Sejarah, Kemunculan Syiah!

 


Akar permasalahan umat Islam, termasuk munculnya Syiah bermula dari perselisihan terkait siapa yang paling layak menjadi pemimpin setelah Rasulullah Saw. wafat. Karena sebelum wafat, Rasulullah tidak menentukan siapa yang akan menggantikannya sebagai pemimpin umat dan negara. Padahal kaum muslimin - sesudah wafatnya Rasul - merasa sangat perlu mempunyai khalifah yang dapat mengikat umat Islam dalam satu ikatan kesatuan.

Sebelum Nabi dikebumikan, kaum Ansar berkumpul di Tsaqifah Bani Saidah. Mereka berpendapat bahwa kaum Ansarlah yang paling layak menjadi pengganti Rasul, lalu menyodorkan Sa’ad bin Ubadah sebagai pemimpin. Di waktu yang sama, Umar mengajak Abu Bakar dan Abu Ubaidah bin Jarrah berangkat ke pertemuan kaum Ansar. Di hadapan kaum Ansar, Abu Bakar berpidato tentang keistimewaan kaum Ansar dan Muhajirin. Di antara pidatonya, “Bangsa Arab tidak akan tunduk kecuali kepada kaum Muhajirin daripada kaum Ansar. Seusai perdebatan soal pemimpin, kedua belah pihak secara aklamasi memilih Abu Bakar menjadi pemimpin mereka. Dengan demikian, hilanglah perselisihan umat Islam dan kembali bersatu.[1]

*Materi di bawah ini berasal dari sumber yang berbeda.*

import Summits.BirchSwinnertonDyer.BirchSwinnertonDyer.Theorems.KimAtThreeDeepLowerOffKatoStratumAssemblyFineKato
import Summits.BirchSwinnertonDyer.BirchSwinnertonDyer.Theorems.KimAtThreeOffStratumTorsionRowsOfFineKato
import HarnessLib

/-!
# Route `KimAtThreeKolyvagin` (rung W2): crux 19679 `DeepLowerAtThreeOffKatoStratum` and its parent 19075
# `DeepLowerAtThree` BY NAME after this seat's gen 4 — the `t ≥ 1` additive rows no longer display their own
# conclusion (cell `bsd-addord`, seat `bsd-addord-w2-acc3` (PROGRAMME PART 1b row (3)), gen 4)

HONEST FRAMING. CONDITIONAL assembly theorems (every displayed input is a hypothesis; no definition, no named fact, no
`sorry`); they do NOT close items 19679 / 19075 (their OWNER assembles / the planner declares the residual); nothing
booked; BSD is not proved by any of this.  `--supports` stmt-BirchSwinnertonDyer-19679.

## What

This seat's gen-3 `KimAtThreeDeepLowerOffKatoStratumAssemblyFineKato` §B/§C gave 19679 / 19075 BY NAME from seat acc2 gen 3's
non-additive stub theorem (11 PUB facts + K3 leaf `SignedSupersingular` + `X11a.TargetThree` + (TD)) and this seat's
additive stub theorem from [S24] + GZK + PT + (C1₂) + **(R₁) = the crux's conclusion displayed on every `t ≥ 1`
additive row**.  Gen 4 (`KimAtThreeOffStratumTorsionRowsOfFineKato.stub19679_additiveDefect_of_fineKato_of_fineKatoT`, on
the port-free LOWER END `KimAtThreeDeepLowerAdditiveTorsionEndOfZetaBody` / ★★-stable / THEOREM D-u PAIR-STABLE) replaces
(R₁) by the fine Kato package (C1₂ᵗ) at torsion exponent `t` + the S24-DEEP ports.  This file is §B/§C re-run on it:

* §D `deepLowerAtThreeOffKatoStratum_of_cornerKeys_of_fineKato_of_fineKatoT` — 19679 BY NAME ⟸ acc2's inputs (as in §B)
  + [S24] (1)(2) + S24-DEEP (1)(2) + GZK + PT + (C1₂) + (C1₂ᵗ).
* §E `deepLowerAtThree_of_katoStratumSharedParts_of_cornerKeys_of_fineKato_of_fineKatoT` — parent 19075 BY NAME ⟸ alias
  19678 + the same (via w2-c2's §L glue), [S24]/GZK/PT taken from the alias.

= THE KERNEL STATEMENT OF 19679's RESIDUAL AFTER THIS SEAT'S GEN 4: its displayed hypotheses.  Versus §B/§C: `hTors`
(R₁) is GONE; in its place `hS24d`/`hS24d₂` (FLAG `S24-DEEP-PORT@3`, discharged modulo the pinned [S24] facts by seat
w2-c2 gen 5, re-key pending) and `hC1t` (C1₂ᵗ) (the same construction-shaped object as (C1₂), read at torsion exponent
`t`; `defn-BlochKatoDualExponential` lane).  Credit: acc2 gen 3 (non-additive half), w2-c2 (glue, deep family), acc6,
w2-c3, kim3, team n1011; this seat composes.
References: [Kim2025RefinedTNC] Thm 1.1, §8.1.2; [Kim2022StructureSelmer] Thm. 1.9 (6), Thm. 3.13, Conj. 1.10;
[Sakamoto2024] Thm. 4.4; [MazurRubin2004] Thm. 5.2.12, App. A Prop. A.2; [Kato2004Asterisque] §9.4, Thm. 9.7, Ex. 13.3;
[YanZhu2024MainConjNonCM] Thm. 4.15; [Wuthrich2014] Lemma 20, Prop. 21; [Skinner2016PacificMC] Thm. C; [Miller2011LMS]
Thm. 1.2; [Mazur1978] Cor. 4.1; [Ribet1990] Thm. 1.1.
-/

set_option autoImplicit false
-- the Theorems namespace of a single-conjunct summit repeats the summit name by design (D-0017)
set_option linter.dupNamespace false

noncomputable section

open scoped NumberField TensorProduct ContRepresentation Classical MatrixGroups ModularForm
open Field Finset IsDedekindDomain NumberField WeierstrassCurve Rat.HeightOneSpectrum CongruenceSubgroup
open Literature.NumberTheory.GaloisRepresentations Literature.NumberTheory.GaloisCohomology
open Literature.NumberTheory.GaloisRepresentations.DiscreteGaloisModule
open Literature.NumberTheory.EllipticCurves Literature.NumberTheory.EllipticCurves.ModularForms
open Literature.NumberTheory.EllipticCurves.Rank1Residual
open Literature.NumberTheory.EllipticCurves.Rank1Residual.Typed
open Literature.NumberTheory.EllipticCurves.Skinner2016
open Literature.NumberTheory.Automorphic
open Literature.NumberTheory.EllipticCurves.Kato2004
open Literature.NumberTheory.EllipticCurves.Kato2004.EulerSystemValues
open Summit.BirchSwinnertonDyer.Rank1Residual
open Summit.BirchSwinnertonDyer.Rank1Residual.GaloisImage
open Summit.BirchSwinnertonDyer.BirchSwinnertonDyer.Theses.KimAtThreeKolyvagin
open Summit.BirchSwinnertonDyer.BirchSwinnertonDyer.Theorems.Rank1ResidualX1Defs
open Summit.BirchSwinnertonDyer.BirchSwinnertonDyer.Theorems.KimAtThreeKolyvaginDefs
open Summit.BirchSwinnertonDyer.BirchSwinnertonDyer.Theorems.KimAtThreeOffStratumAdditiveDefectOfFineKato
open Summit.BirchSwinnertonDyer.BirchSwinnertonDyer.Theorems.KimAtThreeDeepLowerOffStratumCornerKeysSharp
open Summit.BirchSwinnertonDyer.BirchSwinnertonDyer.Theorems.KimAtThreeDeepLowerSplitGlue
open Summit.BirchSwinnertonDyer.BirchSwinnertonDyer.Theorems.KimAtThreeDeepLowerOffKatoStratumAssemblyFineKato
open Summit.BirchSwinnertonDyer.BirchSwinnertonDyer.Theorems.KimAtThreeOffStratumTorsionRowsOfFineKato

namespace Summit.BirchSwinnertonDyer.BirchSwinnertonDyer.Theorems.KimAtThreeDeepLowerOffKatoStratumAssemblyFineKatoT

Menurut Ibnu Khaldun, Syiah muncul ketika Rasulullah SAW wafat. Saat itu, Ali memandang dirinya lebih berhak memimpin umat Islam. Kekhalifahan hanyalah hak mereka, bukan untuk orang Quraisy lain. Saat itu pula sekelompok sahabat Nabi SAW mendukung Ali bin Abi Thalib dan memandangnya lebih berhak ketimbang yang lain untuk menjadi pemimpin. Namun, ketika kepemimpinan itu beralih kepada selain Ali, mereka pun mengeluhkan kejadian itu.[2]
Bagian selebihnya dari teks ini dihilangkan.